==== PROVIDED DATA ====
/-- **The `(3, 2)` inequality** `62 C(n, 4) ≤ 15 A + 120 T` for every `n ≥ 7`. -/
theorem three_two_ineq {n : ℕ} (hn : 7 ≤ n) : 62 * n.choose 4 ≤ 15 * DGen.Aρt n 4 3 + 120 * DGen.Ttop n 3 := by
  by_cases h : n ≤ 12
  · exact three_two_ineq_small hn h
  · push Not at h
    have hA : n.choose 5 + n.choose 6 ≤ DGen.Aρt n 4 3 := DGen.Aρt_ge_two (by omega)
    have h2 := three_two_growth (by omega : 13 ≤ n)
    omega

/-- The target sum of the cell `(3, 2)` (`m₁ = 5`) is at least `1` for every `n ≥ 7`. -/
theorem one_le_genSum_three_two {n : ℕ} (hn : 7 ≤ n) : 1 ≤ genSum n 4 3 (cPrimeDGP 5 3 4 2 5) (lambdaDG 5 3 4 2) := by
  rw [cPrimeDGP_three_two, lambdaDG_three_two, genSum_eq (by omega) (by norm_num) (by norm_num)]
  have hC : (0 : ℚ) < (n.choose 4 : ℚ) := by exact_mod_cast Nat.choose_pos (by omega)
  rw [le_div_iff₀ (by positivity)]
  have key' : (62 : ℚ) * (n.choose 4 : ℚ) ≤ 15 * (DGen.Aρt n 4 3 : ℚ) + 120 * (DGen.Ttop n 3 : ℚ) := by
    exact_mod_cast three_two_ineq hn
  norm_num
  linarith

/-! ## The cell `(2, 1)` with `m₁ = 7` -/

/-- `c′ = 2/9` at `(q, d, ρ, k, m₁) = (5, 2, 5, 1, 7)`. -/
theorem cPrimeDGP_two_one : cPrimeDGP 5 2 5 1 7 = 2 / 9 := by
  unfold cPrimeDGP capDG reqDGP phiQ; norm_num

/-- `λ = 61/360` at `(q, d, ρ, k) = (5, 2, 5, 1)`. -/
theorem lambdaDG_two_one : lambdaDG 5 2 5 1 = 61 / 360 := by
  unfold lambdaDG capDG reqDG phiQ; norm_num

/-- `16 (C(n, 6) + C(n, 7)) ≥ 61 C(n, 5)` for `n ≥ 16`. -/
theorem two_one_growth {n : ℕ} (hn : 16 ≤ n) : 61 * n.choose 5 ≤ 16 * (n.choose 6 + n.choose 7) := by
  obtain ⟨m, rfl⟩ : ∃ m, n = m + 16 := ⟨n - 16, by omega⟩
  have h6 := Nat.choose_succ_right_eq (m + 16) 5
  have h7 := Nat.choose_succ_right_eq (m + 16) 6
  rw [show m + 16 - 5 = m + 11 by omega] at h6
  rw [show m + 16 - 6 = m + 10 by omega] at h7
  have l6 : 11 * (m + 16).choose 5 ≤ 6 * (m + 16).choose 6 := by
    nlinarith [h6, Nat.zero_le ((m + 16).choose 5 * m)]
  have l7 : 10 * (m + 16).choose 6 ≤ 7 * (m + 16).choose 7 := by
    nlinarith [h7, Nat.zero_le ((m + 16).choose 6 * m)]
  omega

/-- The bounded range `9 ≤ n ≤ 15` of the `(2, 1)` inequality. -/
theorem two_one_ineq_small {n : ℕ} (hn : 9 ≤ n) (hn' : n ≤ 15) :
    61 * n.choose 5 ≤ 16 * DGen.Aρt n 5 4 + 72 * DGen.Ttop n 4 := by
  have hid : (∑ i ∈ Finset.range 6, n.choose i) + DGen.Aρt n 5 4 + DGen.Ttop n 4 = 2 ^ n :=
    DGen.sum_range_add_Aρt_add_Ttop (by omega)
  have key : 61 * n.choose 5 + 16 * (∑ i ∈ Finset.range 6, n.choose i) ≤ 16 * 2 ^ n + 56 * DGen.Ttop n 4 := by
    unfold DGen.Ttop
    interval_cases n <;> decide
  omega

/-- **The `(2, 1)` inequality** `61 C(n, 5) ≤ 16 A + 72 T` for every `n ≥ 9`. -/
theorem two_one_ineq {n : ℕ} (hn : 9 ≤ n) : 61 * n.choose 5 ≤ 16 * DGen.Aρt n 5 4 + 72 * DGen.Ttop n 4 := by
  by_cases h : n ≤ 15
  · exact two_one_ineq_small hn h
  · push Not at h
    have hA : n.choose 6 + n.choose 7 ≤ DGen.Aρt n 5 4 := DGen.Aρt_ge_two (by omega)
    have h2 := two_one_growth (by omega : 16 ≤ n)
    omega

/-- The target sum of the cell `(2, 1)` (`m₁ = 7`) is at least `1` for every `n ≥ 9`. -/
theorem one_le_genSum_two_one {n : ℕ} (hn : 9 ≤ n) : 1 ≤ genSum n 5 4 (cPrimeDGP 5 2 5 1 7) (lambdaDG 5 2 5 1) := by
  rw [cPrimeDGP_two_one, lambdaDG_two_one, genSum_eq (by omega) (by norm_num) (by norm_num)]
  have hC : (0 : ℚ) < (n.choose 5 : ℚ) := by exact_mod_cast Nat.choose_pos (by omega)
  rw [le_div_iff₀ (by positivity)]
  have key' : (61 : ℚ) * (n.choose 5 : ℚ) ≤ 16 * (DGen.Aρt n 5 4 : ℚ) + 72 * (DGen.Ttop n 4 : ℚ) := by
    exact_mod_cast two_one_ineq hn
  norm_num
  linarith

/-! ## The cell `(2, 0)` with `m₁ = 6` -/

/-- `c′ = 5/12` at `(q, d, ρ, k, m₁) = (5, 2, 6, 0, 6)`. -/
theorem cPrimeDGP_two_zero : cPrimeDGP 5 2 6 0 6 = 5 / 12 := by
  unfold cPrimeDGP capDG reqDGP phiQ; norm_num

/-- `λ = 1/8` at `(q, d, ρ, k) = (5, 2, 6, 0)`. -/
theorem lambdaDG_two_zero : lambdaDG 5 2 6 0 = 1 / 8 := by
  unfold lambdaDG capDG reqDG phiQ; norm_num

/-- `5 (C(n, 7) + C(n, 8)) ≥ 9 C(n, 6)` for `n ≥ 14`. -/
theorem two_zero_growth {n : ℕ} (hn : 14 ≤ n) : 9 * n.choose 6 ≤ 5 * (n.choose 7 + n.choose 8) := by
  obtain ⟨m, rfl⟩ : ∃ m, n = m + 14 := ⟨n - 14, by omega⟩
  have h7 := Nat.choose_succ_right_eq (m + 14) 6
  have h8 := Nat.choose_succ_right_eq (m + 14) 7
  rw [show m + 14 - 6 = m + 8 by omega] at h7
  rw [show m + 14 - 7 = m + 7 by omega] at h8
  have l7 : 8 * (m + 14).choose 6 ≤ 7 * (m + 14).choose 7 := by
    nlinarith [h7, Nat.zero_le ((m + 14).choose 6 * m)]
  have l8 : 7 * (m + 14).choose 7 ≤ 8 * (m + 14).choose 8 := by
    nlinarith [h8, Nat.zero_le ((m + 14).choose 7 * m)]
  omega

/-- The bounded range `10 ≤ n ≤ 13` of the `(2, 0)` inequality. -/
theorem two_zero_ineq_small {n : ℕ} (hn : 10 ≤ n) (hn' : n ≤ 13) :
    9 * n.choose 6 ≤ 5 * DGen.Aρt n 6 4 + 12 * DGen.Ttop n 4 := by
  have hid : (∑ i ∈ Finset.range 7, n.choose i) + DGen.Aρt n 6 4 + DGen.Ttop n 4 = 2 ^ n :=
    DGen.sum_range_add_Aρt_add_Ttop (by omega)
  have key : 9 * n.choose 6 + 5 * (∑ i ∈ Finset.range 7, n.choose i) ≤ 5 * 2 ^ n + 7 * DGen.Ttop n 4 := by
    unfold DGen.Ttop
    interval_cases n <;> decide
  omega

/-- **The `(2, 0)` inequality** `9 C(n, 6) ≤ 5 A + 12 T` for every `n ≥ 10`. -/
theorem two_zero_ineq {n : ℕ} (hn : 10 ≤ n) : 9 * n.choose 6 ≤ 5 * DGen.Aρt n 6 4 + 12 * DGen.Ttop n 4 := by
  by_cases h : n ≤ 13
  · exact two_zero_ineq_small hn h
  · push Not at h
    have hA : n.choose 7 + n.choose 8 ≤ DGen.Aρt n 6 4 := DGen.Aρt_ge_two (by omega)
    have h2 := two_zero_growth (by omega : 14 ≤ n)
    omega

/-- The target sum of the cell `(2, 0)` (`m₁ = 6`) is at least `1` for every `n ≥ 10`. -/
theorem one_le_genSum_two_zero {n : ℕ} (hn : 10 ≤ n) : 1 ≤ genSum n 6 4 (cPrimeDGP 5 2 6 0 6) (lambdaDG 5 2 6 0) := by
  rw [cPrimeDGP_two_zero, lambdaDG_two_zero, genSum_eq (by omega) (by norm_num) (by norm_num)]
  have hC : (0 : ℚ) < (n.choose 6 : ℚ) := by exact_mod_cast Nat.choose_pos (by omega)
  rw [le_div_iff₀ (by positivity)]
  have key' : (9 : ℚ) * (n.choose 6 : ℚ) ≤ 5 * (DGen.Aρt n 6 4 : ℚ) + 12 * (DGen.Ttop n 4 : ℚ) := by
    exact_mod_cast two_zero_ineq hn
  norm_num
  linarith

end DGenP

variable {α : Type*} [DecidableEq α] {M : Matroid α} [M.Finite]

open scoped Classical in
/-- Every thin member forces `|G ∖ K| ≥ ρ + (q − d + 1)` (`|E ∖ G| = d ≤ q`, `kColoops + ρ = q + 1`):
`ρ(E ∖ B) = q + 2 ≤ d + |G ∖ B|` and `|G ∖ B| ≤ |G ∖ K| − (ρ − 1)`. -/
theorem thin_card_bound {q d ρ : ℕ} {G : Finset α} (hG : G ∈ flatsQ M (q + 1)) (hd : (gr M \ G).card = d)
    (hdq : d ≤ q) (hk : kColoops M G + ρ = q + 1) {B : Finset α} (hB : B ∈ thinMembers M q G) :
    ρ + (q - d + 1) ≤ G.card - kColoops M G := by
  have hd' : (gr M \ G).card ≤ q := by omega
  have hB' : B ∈ membersIn M (Uq M (q + 2) q) G := (mem_thinMembers.1 hB).1
  have hBU : B ∈ Uq M (q + 2) q := (mem_membersIn.1 hB').1
  have hBG : B ⊆ G := (subset_clF hBU).trans (mem_membersIn.1 hB').2
  have hK := coloops_subset_of_mem_thinMembers hG hd' hB
  have hge := card_sdiff_coloops_thin_ge hG hd' hk hB
  have hGg : G ⊆ gr M := (mem_flatsQ.1 hG).1
  have hr : M.eRk ((gr M \ B : Finset α) : Set α) = ((q + 2 : ℕ) : ℕ∞) := (mem_Uq.1 hBU).2.2
  have hsplit : gr M \ B = (gr M \ G) ∪ (G \ B) := by
    ext x; simp only [Finset.mem_sdiff, Finset.mem_union]
    constructor
    · rintro ⟨hx, hxB⟩; by_cases hxG : x ∈ G
      · exact Or.inr ⟨hxG, hxB⟩
      · exact Or.inl ⟨hx, hxG⟩
    · rintro (⟨hx, hxG⟩ | ⟨hxG, hxB⟩)
      · exact ⟨hx, fun h => hxG (hBG h)⟩
      · exact ⟨hGg hxG, hxB⟩
  have hsub : M.eRk ((gr M \ B : Finset α) : Set α) ≤
      M.eRk ((gr M \ G : Finset α) : Set α) + M.eRk ((G \ B : Finset α) : Set α) := by
    rw [hsplit, Finset.coe_union]
    exact M.eRk_union_le_eRk_add_eRk _ _
  have h1 : M.eRk ((gr M \ G : Finset α) : Set α) ≤ ((d : ℕ) : ℕ∞) := by
    calc M.eRk ((gr M \ G : Finset α) : Set α) ≤ ((gr M \ G : Finset α) : Set α).encard := M.eRk_le_encard _
      _ = ((d : ℕ) : ℕ∞) := by rw [Set.encard_coe_eq_coe_finsetCard, hd]
  have h2' : M.eRk ((G \ B : Finset α) : Set α) ≤ ((G \ B).card : ℕ∞) := by
    calc M.eRk ((G \ B : Finset α) : Set α) ≤ ((G \ B : Finset α) : Set α).encard := M.eRk_le_encard _
      _ = ((G \ B).card : ℕ∞) := by rw [Set.encard_coe_eq_coe_finsetCard]
  rw [hr] at hsub
  have h3 : ((q + 2 : ℕ) : ℕ∞) ≤ ((d : ℕ) : ℕ∞) + ((G \ B).card : ℕ∞) := hsub.trans (add_le_add h1 h2')
  have h4 : q + 2 ≤ d + (G \ B).card := by exact_mod_cast h3
  have hBcard : B.card = kColoops M G + (B \ coloops M G).card := by
    rw [kColoops_eq_card_coloops, ← Finset.card_union_of_disjoint Finset.disjoint_sdiff,
      Finset.union_sdiff_of_subset hK]
  have hGB : (G \ B).card = G.card - B.card := Finset.card_sdiff_of_subset hBG
  have hBG' : B.card ≤ G.card := Finset.card_le_card hBG
  omega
====
Keep both end lines and retype everything in the records above from the line containing "open scoped Classical in" through the line containing "have hsub : M.eRk", exactly, with nothing else.

**YOUR SOLUTION:**
open scoped Classical in
/-- Every thin member forces `|G ∖ K| ≥ ρ + (q − d + 1)` (`|E ∖ G| = d ≤ q`, `kColoops + ρ = q + 1`):
`ρ(E ∖ B) = q + 2 ≤ d + |G ∖ B|` and `|G ∖ B| ≤ |G ∖ K| − (ρ − 1)`. -/
theorem thin_card_bound {q d ρ : ℕ} {G : Finset α} (hG : G ∈ flatsQ M (q + 1)) (hd : (gr M \ G).card = d)
    (hdq : d ≤ q) (hk : kColoops M G + ρ = q + 1) {B : Finset α} (hB : B ∈ thinMembers M q G) :
    ρ + (q - d + 1) ≤ G.card - kColoops M G := by
  have hd' : (gr M \ G).card ≤ q := by omega
  have hB' : B ∈ membersIn M (Uq M (q + 2) q) G := (mem_thinMembers.1 hB).1
  have hBU : B ∈ Uq M (q + 2) q := (mem_membersIn.1 hB').1
  have hBG : B ⊆ G := (subset_clF hBU).trans (mem_membersIn.1 hB').2
  have hK := coloops_subset_of_mem_thinMembers hG hd' hB
  have hge := card_sdiff_coloops_thin_ge hG hd' hk hB
  have hGg : G ⊆ gr M := (mem_flatsQ.1 hG).1
  have hr : M.eRk ((gr M \ B : Finset α) : Set α) = ((q + 2 : ℕ) : ℕ∞) := (mem_Uq.1 hBU).2.2
  have hsplit : gr M \ B = (gr M \ G) ∪ (G \ B) := by
    ext x; simp only [Finset.mem_sdiff, Finset.mem_union]
    constructor
    · rintro ⟨hx, hxB⟩; by_cases hxG : x ∈ G
      · exact Or.inr ⟨hxG, hxB⟩
      · exact Or.inl ⟨hx, hxG⟩
    · rintro (⟨hx, hxG⟩ | ⟨hxG, hxB⟩)
      · exact ⟨hx, fun h => hxG (hBG h)⟩
      · exact ⟨hGg hxG, hxB⟩
  have hsub : M.eRk ((gr M \ B : Finset α) : Set α) ≤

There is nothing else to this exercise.